Chaotic Waves

Tasks

Tilt the wave machine to make two simultaneous waves.

Are the two waves the same or different?

Can you make two waves the same?

Maths

Chaotic waves is an example of chaos theory. Even though the waves are created simultaneously, small differences will lead to very difference results.

Chaotic systems are not random. In fact, the underlying maths can be quite simple. It is their sensitivity to initial conditions that makes them so unpredictable.

This is sometimes known as the “butterfly effect” which is the poetic idea that a butterfly’s wings can change the course of a tornado halfway around the world.

Chaotic behaviour exists in many natural systems, including weather, climate and road traffic.

History

The idea that small changes can lead to very different results started to appear in the late 1800s.

French mathematician Henri Poincaré noticed that it was possible for some planets to have an orbit that never repeated. Later, another French mathematician, Jacques Hadamard, devised a game of billiards where two balls starting very close together would result in very different paths. These observations would later become important features of chaos theory.

In the 1960s, American mathematician Edward Lorenz noticed that small changes in weather simulations lead to very different results. This showed that even very precise measurements cannot be used to make long-term weather predictions.

People

Henri Poincaré 1854 – 1912
Poincare was a French mathematician and theoretical physicist. In the 1880s, Poincare was studying complex orbits of planets (the three body problem), when he found that there could be orbits that never repeated, an important feature of modern chaos theory.

Poincare’s conjecture was a question about spheres in four dimensions. It was one of the great unsolved problems of 20th century mathematics and was worth one million dollars. The problem was solved in 2003 by Russian mathematician Grigori Perelman.

Edward Norton Lorenz 1917 – 2008
Lorenz was an American mathematician and meteorologist. In the 1950s, Lorenz started using computers to forecast weather based on observational data. In 1961, noticed that small changes in initial conditions lead to large long-term changes. This observation was one of the foundations of Chaos Theory.

Applications

The effects of chaos theory are found in weather forecasting, so even with very accurate measurements it is impossible to predict weather patterns more than ten days in advance.

Chaos effects are very useful in cryptography, where repeated applications of simple ciphers on two similar messages end up giving very different results. This makes secret messages much harder to work out.

Chaos can also be found in ecology (where certain species exhibit chaotic behaviour in population growth), robotics (where robots are designed to explore their environment chaotically), and AI (where similar inputs can produce different results).

Maths at Home

The shape of a wave is called a trochoid, and it is the shape traced by a point on a circle as it rolls along the ground.

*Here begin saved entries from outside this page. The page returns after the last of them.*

import Literature.AlgebraicGeometry.HodgeTheory.ComplexTorusIntegralHodgeClassesCorrespondenceFunctoriality
import HarnessLib

/-!
# Push-forwards of correspondences and degenerate compositions on integral Hodge classes of complex tori

Two consequences of the projection formula (g27-#2) and the product formula (g27-#7) for correspondences acting on
`Hdg•(−, ℤ)` (action `Z(β) = p_{2*}(Z · p₁^* β)`, composition `β ∘ α = p₁₃*(p₁₂^*α · p₂₃^*β)` on `X × (Y × Z)` as in g27-#5):

* **`integralHodgeClassesCorr_prodMap_pushforward_act`** — Birkenhake–Lange (6.8): `((f₁ × f₂)_* Z′)(β) = f₂_*(Z′(f₁^* β))` for
  homomorphisms `fᵢ : Xᵢ′ → Xᵢ` and `Z′ ∈ Hdg(X₁′ × X₂′)` (projection formula for `f₁ × f₂` and `p₁ (f₁ × f₂) = f₁ p₁′`,
  `p₂ (f₁ × f₂) = f₂ p₂′`);
* **`integralHodgeClassesCorrComp_integralHodgeClassesCross_left`** — Fulton's Example 16.1.2 (a): `β ∘ (γ ⊠ δ) = γ ⊠ β_*(δ)` for
  `γ ∈ Hdg(X)`, `δ ∈ Hdg(Y)`, `β ∈ Hdg(Y × Z)` (`p₁₂^*(γ ⊠ δ) · p₂₃^*β = γ ⊠ (β · p_Y^*δ)` on `X × (Y × Z)`, `p₁₃ = 1_X × p_Z`, and the
  product formula `(1_X × p_Z)_*(γ ⊠ w) = γ ⊠ p_{Z*} w`);
* `liftHom_fstHom_sndHom_comp` — `(p₁, p₂ ≫ g) = 1 × g`.

Everything is proved; no named fact is introduced (D-0026).

## References

* [Lange2023AbelianVarietiesComplex] H. Lange, *Abelian Varieties over the Complex Numbers*, Springer (2023), §6.2.2 Lemma 6.2.8,
  Prop. 6.2.10 and (6.8) (p0304 L1–L36), Thm. 6.2.4 (projection formula, p0302).
* [Fulton1998] W. Fulton, *Intersection Theory*, 2nd ed., Springer (1998), §16.1 Def. 16.1.1, Example 16.1.2 (a) (p0296 L8–L12),
  §1.10 Prop. 1.10 (b) (p0035).
-/

noncomputable section

open CategoryTheory Function

namespace Literature.AlgebraicGeometry.HodgeTheory

open Literature.AlgebraicGeometry.Motives Literature.AlgebraicGeometry.Motives.HodgeStructure
open Literature.Geometry.Kaehler Literature.Geometry.Kaehler.ComplexTorus

namespace ComplexTorusCat

/-- `(p₁, p₂ ≫ g) = 1_X × g : X × Y → X × Y′`. [cite: Lange2023AbelianVarietiesComplex, §1.1.2 (p0021 L5)] -/
theorem liftHom_fstHom_sndHom_comp (X : ComplexTorusCat) {Y Y' : ComplexTorusCat} (g : Y ⟶ Y') :
    liftHom (fstHom X Y) (sndHom X Y ≫ g) = prodMap (𝟙 X) g := by
  rw [prodMap_eq_liftHom, Category.comp_id]

/-! ## §1 Birkenhake–Lange (6.8): `((f₁ × f₂)_* Z′)(β) = f₂_*(Z′(f₁^* β))` -/

section PushforwardAction

variable {X₁ X₂ X₁' X₂' : ComplexTorusCat} (f₁ : X₁' ⟶ X₁) (f₂ : X₂' ⟶ X₂) {n₂ n₂' n₁₂ n₁₂' g₂ g₂' g₁₂ g₁₂' : ℕ}
  (e₂ : Fin n₂ ≃ X₂.toIsog.ι) (e₂' : Fin n₂' ≃ X₂'.toIsog.ι) (e₁₂ : Fin n₁₂ ≃ (prodObj X₁ X₂).toIsog.ι) (e₁₂' : Fin n₁₂' ≃ (prodObj X₁' X₂').toIsog.ι)
  (hg₂ : g₂ + g₂ = n₂) (hg₂' : g₂' + g₂' = n₂') (hg₁₂ : g₁₂ + g₁₂ = n₁₂) (hg₁₂' : g₁₂' + g₁₂' = n₁₂')
  {a a' p q q' r c lP lS lS' lF : ℕ} (hq : a' + p = q) (hq' : a + p = q')
  (hP : lP + 2 * a = n₁₂') (hP' : lP + 2 * a' = n₁₂) (hS : lS + 2 * q = n₁₂) (hS' : lS + 2 * r = n₂)
  (hT : lS' + 2 * q' = n₁₂') (hT' : lS' + 2 * c = n₂') (hF : lF + 2 * c = n₂') (hF' : lF + 2 * r = n₂)

include hP hP' in
/-- **BIRKENHAKE–LANGE (6.8) ON INTEGRAL HODGE CLASSES: `((f₁ × f₂)_* Z′)(β) = f₂_*(Z′(f₁^* β))`** for homomorphisms `f₁ : X₁′ → X₁`, `f₂ : X₂′ → X₂`
of complex tori, `Z′ ∈ Hdgᵃ(X₁′ × X₂′, ℤ)`, `β ∈ Hdgᵖ(X₁, ℤ)` (`Z(β) = p_{2*}(Z · p₁^*β)`): projection formula for `f₁ × f₂` ("`(f₁ × f₂)_* Z′ · p₁^*β =
(f₁ × f₂)_*(Z′ · (f₁ × f₂)^* p₁^* β)`"), `p₁ ∘ (f₁ × f₂) = f₁ ∘ p₁′` and `p₂ ∘ (f₁ × f₂) = f₂ ∘ p₂′`. (Lange derives it from Prop. 6.2.10 (b) and
Lemma 6.2.8; the direct computation needs neither.) [cite: Lange2023AbelianVarietiesComplex, §6.2.2 (6.8) (p0304 L33–L36) and Thm. 6.2.4 (p0302 L17–L19)]
[cite: Fulton1998, §16.1 Prop. 16.1.1 (c) proof pattern (p0294 L21–L26)] -/
theorem integralHodgeClassesCorr_prodMap_pushforward_act (Z' : integralHodgeClasses (prodObj X₁' X₂').toIsog.Φ a) (β : integralHodgeClasses X₁.toIsog.Φ p) :
    integralHodgeClassesPushforward q r (sndHom X₁ X₂) e₁₂ e₂ hS hg₁₂ hS' hg₂
        (integralHodgeClassesCup (prodObj X₁ X₂).toIsog.Φ hq (integralHodgeClassesPushforward a a' (prodMap f₁ f₂) e₁₂' e₁₂ hP hg₁₂' hP' hg₁₂ Z')
          (integralHodgeClassesPullbackHom (fstHom X₁ X₂) p β)) =
      integralHodgeClassesPushforward c r f₂ e₂' e₂ hF hg₂' hF' hg₂
        (integralHodgeClassesPushforward q' c (sndHom X₁' X₂') e₁₂' e₂' hT hg₁₂' hT' hg₂'
          (integralHodgeClassesCup (prodObj X₁' X₂').toIsog.Φ hq' Z'
            (integralHodgeClassesPullbackHom (fstHom X₁' X₂') p (integralHodgeClassesPullbackHom f₁ p β)))) := by
  obtain rfl : lS = lS' := by omega
  obtain rfl : lS = lF := by omega
  rw [← integralHodgeClassesPushforward_cup_pullbackHom (prodMap f₁ f₂) e₁₂' e₁₂ hg₁₂' hg₁₂ hq' hq hP hP' hT hS, ← integralHodgeClassesPullbackHom_comp,
    prodMap_fstHom, integralHodgeClassesPullbackHom_comp, ← integralHodgeClassesPushforward_comp, prodMap_sndHom, ← integralHodgeClassesPushforward_comp]

end PushforwardAction

/-! ## §2 Fulton's Example 16.1.2 (a): `β ∘ (γ ⊠ δ) = γ ⊠ β_*(δ)` -/

section DegenerateComposition

variable {X Y Z : ComplexTorusCat} {gX gZ gYZ gXZ gT : ℕ} (hgg : gX + gYZ = gT) (hgg' : gX + gZ = gXZ) (eX : Fin (2 * gX) ≃ X.toIsog.ι)
  (eZ : Fin (2 * gZ) ≃ Z.toIsog.ι) (eYZ : Fin (2 * gYZ) ≃ (prodObj Y Z).toIsog.ι) (eXZ : Fin (2 * gXZ) ≃ (prodObj X Z).toIsog.ι)
  (eT : Fin (2 * gT) ≃ (prodObj X (prodObj Y Z)).toIsog.ι)
  (hgX : gX + gX = 2 * gX) (hgZ : gZ + gZ = 2 * gZ) (hgYZ : gYZ + gYZ = 2 * gYZ) (hgXZ : gXZ + gXZ = 2 * gXZ) (hgT : gT + gT = 2 * gT)
  {p q r b c m t e' lX L l₃ : ℕ} (hpq : p + q = r) (hrb : r + b = c) (hbq : b + q = t) (hpe : p + e' = m)
  (hlX : lX + 2 * p = 2 * gX) (k : L + 2 * t = 2 * gYZ) (k' : L + 2 * e' = 2 * gZ) (h3 : l₃ + 2 * c = 2 * gT) (h3' : l₃ + 2 * m = 2 * gXZ)

set_option maxHeartbeats 400000 in
include hgg hgg' eX hgX hlX in
/-- **FULTON'S EXAMPLE 16.1.2 (a) ON INTEGRAL HODGE CLASSES: `β ∘ (γ ⊠ δ) = γ ⊠ β_*(δ)`** for `γ ∈ Hdgᵖ(X, ℤ)`, `δ ∈ Hdg^q(Y, ℤ)` and a correspondence
`β ∈ Hdgᵇ(Y × Z, ℤ)` (`β_*(δ) = p_{Z*}(β · p_Y^*δ)`; `β ∘ α = p₁₃*(p₁₂^*α · p₂₃^*β)` on `X × (Y × Z)`): `p₁₂^*(γ × δ) · p₂₃^*β = γ × (β · p_Y^*δ)` on
`X × (Y × Z)`, `p₁₃ = 1_X × p_Z`, and the product formula `(1_X × p_Z)_*(γ × w) = γ × p_{Z*}(w)` (g27-#7).
[cite: Fulton1998, §16.1 Example 16.1.2 (a) (p0296 L8–L10: "β ∘ (γ × δ) = γ × β_*(δ)") and §1.10 Prop. 1.10 (b) (p0035)]
[cite: Lange2023AbelianVarietiesComplex, §6.2.2 (p0303 L19–L29)] -/
theorem integralHodgeClassesCorrComp_integralHodgeClassesCross_left (γ : integralHodgeClasses X.toIsog.Φ p) (δ : integralHodgeClasses Y.toIsog.Φ q)
    (β : integralHodgeClasses (prodObj Y Z).toIsog.Φ b) :
    integralHodgeClassesPushforward c m (liftHom (fstHom X (prodObj Y Z)) (sndHom X (prodObj Y Z) ≫ sndHom Y Z)) eT eXZ h3 hgT h3' hgXZ
        (integralHodgeClassesCup (prodObj X (prodObj Y Z)).toIsog.Φ hrb
          (integralHodgeClassesPullbackHom (liftHom (fstHom X (prodObj Y Z)) (sndHom X (prodObj Y Z) ≫ fstHom Y Z)) r
            (integralHodgeClassesCross X Y hpq γ δ))
          (integralHodgeClassesPullbackHom (sndHom X (prodObj Y Z)) b β)) =
      integralHodgeClassesCross X Z hpe γ
        (integralHodgeClassesPushforward t e' (sndHom Y Z) eYZ eZ k hgYZ k' hgZ
          (integralHodgeClassesCup (prodObj Y Z).toIsog.Φ hbq β (integralHodgeClassesPullbackHom (fstHom Y Z) q δ))) := by
  obtain rfl : l₃ = lX + L := by omega
  rw [integralHodgeClassesCross_apply X Y hpq, integralHodgeClassesPullbackHom_cup, ← integralHodgeClassesPullbackHom_comp, ← integralHodgeClassesPullbackHom_comp,
    liftHom_fstHom, liftHom_sndHom, integralHodgeClassesPullbackHom_comp,
    integralHodgeClassesCup_assoc _ hpq hrb (show q + b = t by omega) (show p + t = c by omega), ← integralHodgeClassesPullbackHom_cup,
    integralHodgeClassesCup_comm _ hbq (show q + b = t by omega), ← integralHodgeClassesCross_apply X (prodObj Y Z) (show p + t = c by omega),
    liftHom_fstHom_sndHom_comp,
    integralHodgeClassesPushforward_eq_of_enum' c m (prodMap (𝟙 X) (sndHom Y Z)) (by omega : 2 * gT = 2 * gX + 2 * gYZ) (by omega : 2 * gXZ = 2 * gX + 2 * gZ)
      eT (sumEnum eX eYZ) eXZ (sumEnum eX eZ) h3 hgT h3' hgXZ (show (lX + L) + 2 * c = 2 * gX + 2 * gYZ by omega)
      (show gT + gT = 2 * gX + 2 * gYZ by omega) (show (lX + L) + 2 * m = 2 * gX + 2 * gZ by omega) (show gXZ + gXZ = 2 * gX + 2 * gZ by omega),
    integralHodgeClassesPushforward_prodMap_integralHodgeClassesCross (𝟙 X) (sndHom Y Z) eX eX eYZ eZ hlX hgX hlX hgX k hgYZ k' hgZ
      (show p + t = c by omega) hpe,
    integralHodgeClassesPushforward_id]

end DegenerateComposition

end ComplexTorusCat

end Literature.AlgebraicGeometry.HodgeTheory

The point tracing the wave doesn’t have to be on the edge of the circle, it can be a point inside the circle as well. This will create smaller, flatter waves.

Try to make a wave shape yourself using this online Spirograph (called Inspirograph) https://nathanfriend.io/inspirograph/

What do you need to make a wave shape? How does the shape change when you use a point closer to the edge or closer to the centre?

From the circle, what is the distance between peaks? What is the height of the wave?